1. Fe₂/MoS₂An electrocatalyst, characterized by comprising a diatomic metallic iron source and MoS₂Said MoS₂Is a monolithic layer structure; the diatomic metallic iron source is anchored in the MoS₂The above.

2. An Fe according to claim 1₂/MoS₂The electrocatalyst is characterized in that the diatomic metallic iron source is Fe₂（CO）₉。

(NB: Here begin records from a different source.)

import Literature.Probability.LatticeModels.NVectorInfraredBound
import Literature.Probability.LatticeModels.GaussianDominationProofs
import HarnessLib

/-!
# The infrared bound for `ν`-vector models, proved (Friedli–Velenik 2017, Thm. 10.24)

Sibling proof file of `Literature.Probability.LatticeModels.NVectorInfraredBound`, which vendors
the named fact `FriedliVelenik2017_nVector_infraredBound` (infrared bound
`|𝕋_L|⁻¹⟨‖∑_x e^{-ip·x}S_x‖²⟩_{L;β} ≤ ν/(4βε(p))`, `p ≠ 0`, and the finite-volume long-range-order
bound `⟨‖m_L‖²⟩_{L;β} ≥ 1 - (ν/4β)|𝕋_L|⁻¹∑_{p≠0} ε(p)⁻¹` for unit spins) for the `ν`-component models
(10.38) on the torus `(ℤ/Lℤ)^d`, `L` even, `L ≥ 4`, with an arbitrary nonzero finite compactly
supported single-spin measure `ρ` on `ℝ^ν` and `β > 0`. Here the fact is **discharged**:
`Literature.Probability.LatticeModels.FriedliVelenik2017_nVector_infraredBound_holds`.

## Source and proof architecture

S. Friedli, Y. Velenik, *Statistical Mechanics of Lattice Systems*, CUP (2017), §10.5
(PDF pp. 499–507, read): Thm. 10.24 (p. 502), §10.5.3 Prop. 10.27 (Gaussian domination, p. 503),
Lemma 10.28 (p. 504), proof of Prop. 10.27 (p. 505), proof of Thm. 10.24 (pp. 506–507), and the
displays (10.39)–(10.40) of §10.5.2 (p. 501) for the long-range-order clause. The file follows
the printed proof, in the integral (measure-theoretic) form required by a general `ρ`; it is the
`ν`-component, general-`ρ` analogue of the tree's Ising files `GaussianDomination.lean` /
`GaussianDominationProofs.lean`, whose finite-graph reflection geometry
(`sum_edgeFinset_reflect_split`, `crossSites`, `innerEdges`), torus geometry
(`Torus.reflectBetweenSites`, `Torus.halfBetweenSites`, `Torus.eq_reflectBetweenSites_of_adj`, …),
bond forms (`gradForm`, `gradFormC`, `gradNormSq_torusChar`) and edge parametrisation
(`sum_edgeFinset_torusGraph`) are reused.

1. **Lemma 10.28** (`NVector.kerInt_sq_le`): for a finite measure `m`, bounded measurable
   `Φ, Ψ` and features `p_c, q_c`, and `β ≥ 0`,
   `(∫∫ Φ(τ)Ψ(τ')e^{β∑_c p_c(τ)q_c(τ')} dm dm)² ≤ (∫∫ ΦΦ e^{β∑pp})(∫∫ ΨΨ e^{β∑qq})`. As printed:
   expand the exponential ((10.44); here its Taylor polynomials, `NVector.kerIntN_eq_sum`, each
   term factorising over the two halves by Fubini), Cauchy–Schwarz termwise and in `n`
   (`NVector.truncated_cauchySchwarz`, discriminant form), and resum (dominated convergence,
   `NVector.tendsto_kerIntN`).
2. **Proof of Prop. 10.27, splitting** (`NVector.exponent_split`, `NVector.vZ_eq_pairInt`): for a
   reflection `θ` of a finite graph with positive half `𝕋₊`,
   `-β∑‖ω_i - ω_j + h_i - h_j‖² = A + Θ(B) + ∑_{i'} C_{i'}·Θ(D_{i'})` with the printed `A, B, C, D`
   (`NVector.halfExp`), and `Z(h) = ∫∫ e^{A}e^{Θ B}e^{∑CΘD}` over pairs of half configurations, the
   map `ω ↦ (ω|_{𝕋₊}, (ω∘θ)|_{𝕋₊})` sending `⊗_V ρ` to `(⊗_{𝕋₊}ρ) ⊗ (⊗_{𝕋₊}ρ)`
   (`NVector.measurePreserving_splitEquiv`, the reflection positivity of `μ₀`, Lemma 10.7). Hence
   **`Z(h)² ≤ Z(h⁺)Z(h⁻)`** (`NVector.vZ_sq_le_reflect`).
3. **Proof of Prop. 10.27, descent** (`NVector.vZ_le_vZ_zero`): a maximiser of `Z` with minimal
   number `N(h)` of bad bonds has `N = 0`, by reflecting through the plane bisecting a bad bond;
   hence `Z(h) ≤ Z(0)` on the even torus, `L ≥ 4`. (Deviation, as in the Ising file: the maximiser
   is taken over the finite set of fields with values in the range of `h` — Kennedy–Lieb–Shastry's
   finite descent — instead of the printed compactness argument.)
4. **(10.46)–(10.47)** (`NVector.integral_weight_vecGradForm_sq_le`):
   `2β ∫ e^{-β𝓔(ω)}𝓔(ω,h)² dμ₀ ≤ 𝓔(h,h) Z(0)`. (Deviation: instead of differentiating `Z(λh)` twice
   we use `Z(th) + Z(-th) ≤ 2Z(0)` and `e^x + e^{-x} ≥ 2 + x²`, then the first-order expansion in
   `t²`; no symmetry of `ρ` is needed.)
5. **Plane waves** (`NVector.gradFormC_torusChar_fun`, `NVector.weighted_mode_bound`): for
   `h_j = e^{ip·j}e_a` (real and imaginary parts), `𝓔(ω,h) = 2ε(p)∑_x ω_x^a e^{ip·x}` and
   `∑‖h_i - h_j‖² = 2|𝕋_L|ε(p)` with `ε(p) = ∑ᵢ(1 - cos pᵢ) = d{1 - (2d)⁻¹∑_{j∼0}cos(p·j)}`, whence
   `⟨|∑_x S_x^a e^{ip·x}|²⟩ ≤ |𝕋_L|/(4βε(p))`; summing over `a` gives clause (1)
   (Gibbs expectations are `e^{-ℋ}`-weighted `μ₀`-averages, `NVector.integral_nVectorGibbs`, and
   `ℋ = β𝓔(ω,ω)`, `NVector.nVectorHamiltonian_eq_vecGradForm`). The translation-invariance
   rewriting `⟨‖Ŝ_p‖²⟩ = ∑_j e^{ip·j}⟨S_0·S_j⟩` of the book is not needed: the fact is stated for
   `⟨‖Ŝ_p‖²⟩` directly.
6. **(10.39)–(10.40)** (`NVector.magnetisationNormSq_eq`): for unit spins, Plancherel
   (`torusFourier_plancherel_holds`) gives `‖m_L‖² = 1 - |𝕋_L|⁻²∑_{p≠0}‖∑_x e^{-ip·x}S_x‖²` a.s.,
   and clause (2) follows from clause (1).

## Mathlib / tree status

No reflection positivity, Gaussian domination or infrared bound in Mathlib. Anchors:
`MeasureTheory.measurePreserving_piEquivPiSubtypeProd`, `MeasureTheory.measurePreserving_piCongrLeft`,
`MeasurePreserving.prod`, `MeasurePreserving.integral_comp'`, `MeasureTheory.integral_prod_mul`,
`Integrable.mul_prod`, `tendsto_integral_of_dominated_convergence`,
`NormedSpace.expSeries_div_hasSum_exp`, `Measure.tendsto_eval_ae_ae`,
`integral_withDensity_eq_integral_toReal_smul`, `integral_exp_pos`, `discrim_le_zero`,
`Finset.exists_max_image` / `Finset.exists_min_image`.

## References

* S. Friedli, Y. Velenik, *Statistical Mechanics of Lattice Systems: A Concrete Mathematical
  Introduction*, Cambridge University Press (2017), doi:10.1017/9781316882603, §10.5:
  (10.38)–(10.47), Thm. 10.24, Prop. 10.27, Lemma 10.28. [FriedliVelenik2017]
* J. Fröhlich, B. Simon, T. Spencer, *Infrared bounds, phase transitions and continuous symmetry
  breaking*, Comm. Math. Phys. 50 (1976) 79–95, Thm. 3.1. [FrohlichSimonSpencer1976]
* T. Kennedy, E. H. Lieb, B. S. Shastry, *Existence of Néel order in some spin-1/2 Heisenberg
  antiferromagnets*, J. Stat. Phys. 53 (1988) 1019–1030, p. 1029 (finite descent).
-/

noncomputable section

open MeasureTheory Filter Topology Finset
open scoped Real

namespace Literature.Probability.LatticeModels

namespace NVector

/-! ### Lemma 10.28: a Cauchy–Schwarz inequality for exponential kernels (integral form) -/

section ExpKernelIntegral

variable {T : Type*} [MeasurableSpace T] {C : Type*} [Fintype C]

/-- The Taylor polynomial `∑_{n<N} xⁿ/n!` of the exponential. [folklore] -/
def expTaylor (N : ℕ) (x : ℝ) : ℝ := ∑ n ∈ Finset.range N, x ^ n / (n.factorial : ℝ)

/-- The Taylor polynomials of `exp` converge (the exponential series, Mathlib's
`NormedSpace.expSeries_div_hasSum_exp`). [folklore] -/
theorem tendsto_expTaylor (x : ℝ) : Tendsto (fun N => expTaylor N x) atTop (𝓝 (Real.exp x)) := by
  have h : HasSum (fun n : ℕ => x ^ n / (n.factorial : ℝ)) (Real.exp x) := by
    rw [Real.exp_eq_exp_ℝ]
    exact NormedSpace.expSeries_div_hasSum_exp _
  exact h.tendsto_sum_nat

/-- `|∑_{n<N} xⁿ/n!| ≤ e^{|x|}`. [folklore] -/
theorem abs_expTaylor_le (N : ℕ) (x : ℝ) : |expTaylor N x| ≤ Real.exp |x| := by
  unfold expTaylor
  calc |∑ n ∈ Finset.range N, x ^ n / (n.factorial : ℝ)|
      ≤ ∑ n ∈ Finset.range N, |x ^ n / (n.factorial : ℝ)| := Finset.abs_sum_le_sum_abs _ _
    _ = ∑ n ∈ Finset.range N, |x| ^ n / (n.factorial : ℝ) := by
        refine Finset.sum_congr rfl fun n _ => ?_
        rw [abs_div, abs_pow, Nat.abs_cast]
    _ ≤ Real.exp |x| := by
        have h : HasSum (fun n : ℕ => |x| ^ n / (n.factorial : ℝ)) (Real.exp |x|) := by
          rw [Real.exp_eq_exp_ℝ]
          exact NormedSpace.expSeries_div_hasSum_exp _
        exact sum_le_hasSum _ (fun n _ => by positivity) h

/-- The Taylor polynomials of `exp` are continuous. [folklore] -/
theorem continuous_expTaylor (N : ℕ) : Continuous (expTaylor N) := by
  unfold expTaylor
  fun_prop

3. Fe as defined in any one of claims 1 to 2₂/MoS₂The preparation method of the electrocatalyst is characterized by comprising the following steps of:

the method comprises the following steps: weighing molybdic acid and thiourea, dissolving the molybdic acid and the thiourea in a solvent in sequence, fully stirring, and reacting for 15-20 hours at the temperature of 150-220 ℃ to obtain MoS₂Powder;

step two: the MoS prepared in the step one₂Immersing the powder into a mixture of water and isopropanol, and carrying out ultrasonic stripping; under the protection of inert gasPerforming lower crushing treatment, centrifuging the solution obtained after crushing treatment, and collecting supernatant; then, the collected supernatant is continuously centrifuged to obtain sediment MoS₂；

Step three: taking Fe₂（CO）₉Placing the mixture in a sulfuric acid solution, and carrying out ultrasonic treatment;

step four: centrifuging, washing and drying the solution in the third step, and collecting Fe₂（CO）₉；

Step five: collecting the collected Fe₂（CO）₉Adding into MoS₂Then adding methanol for hydrothermal reaction;

step six: centrifuging, washing and drying the solution obtained in the step five to obtain a metal Fe cluster anchored on MoS₂The electrocatalyst of (1).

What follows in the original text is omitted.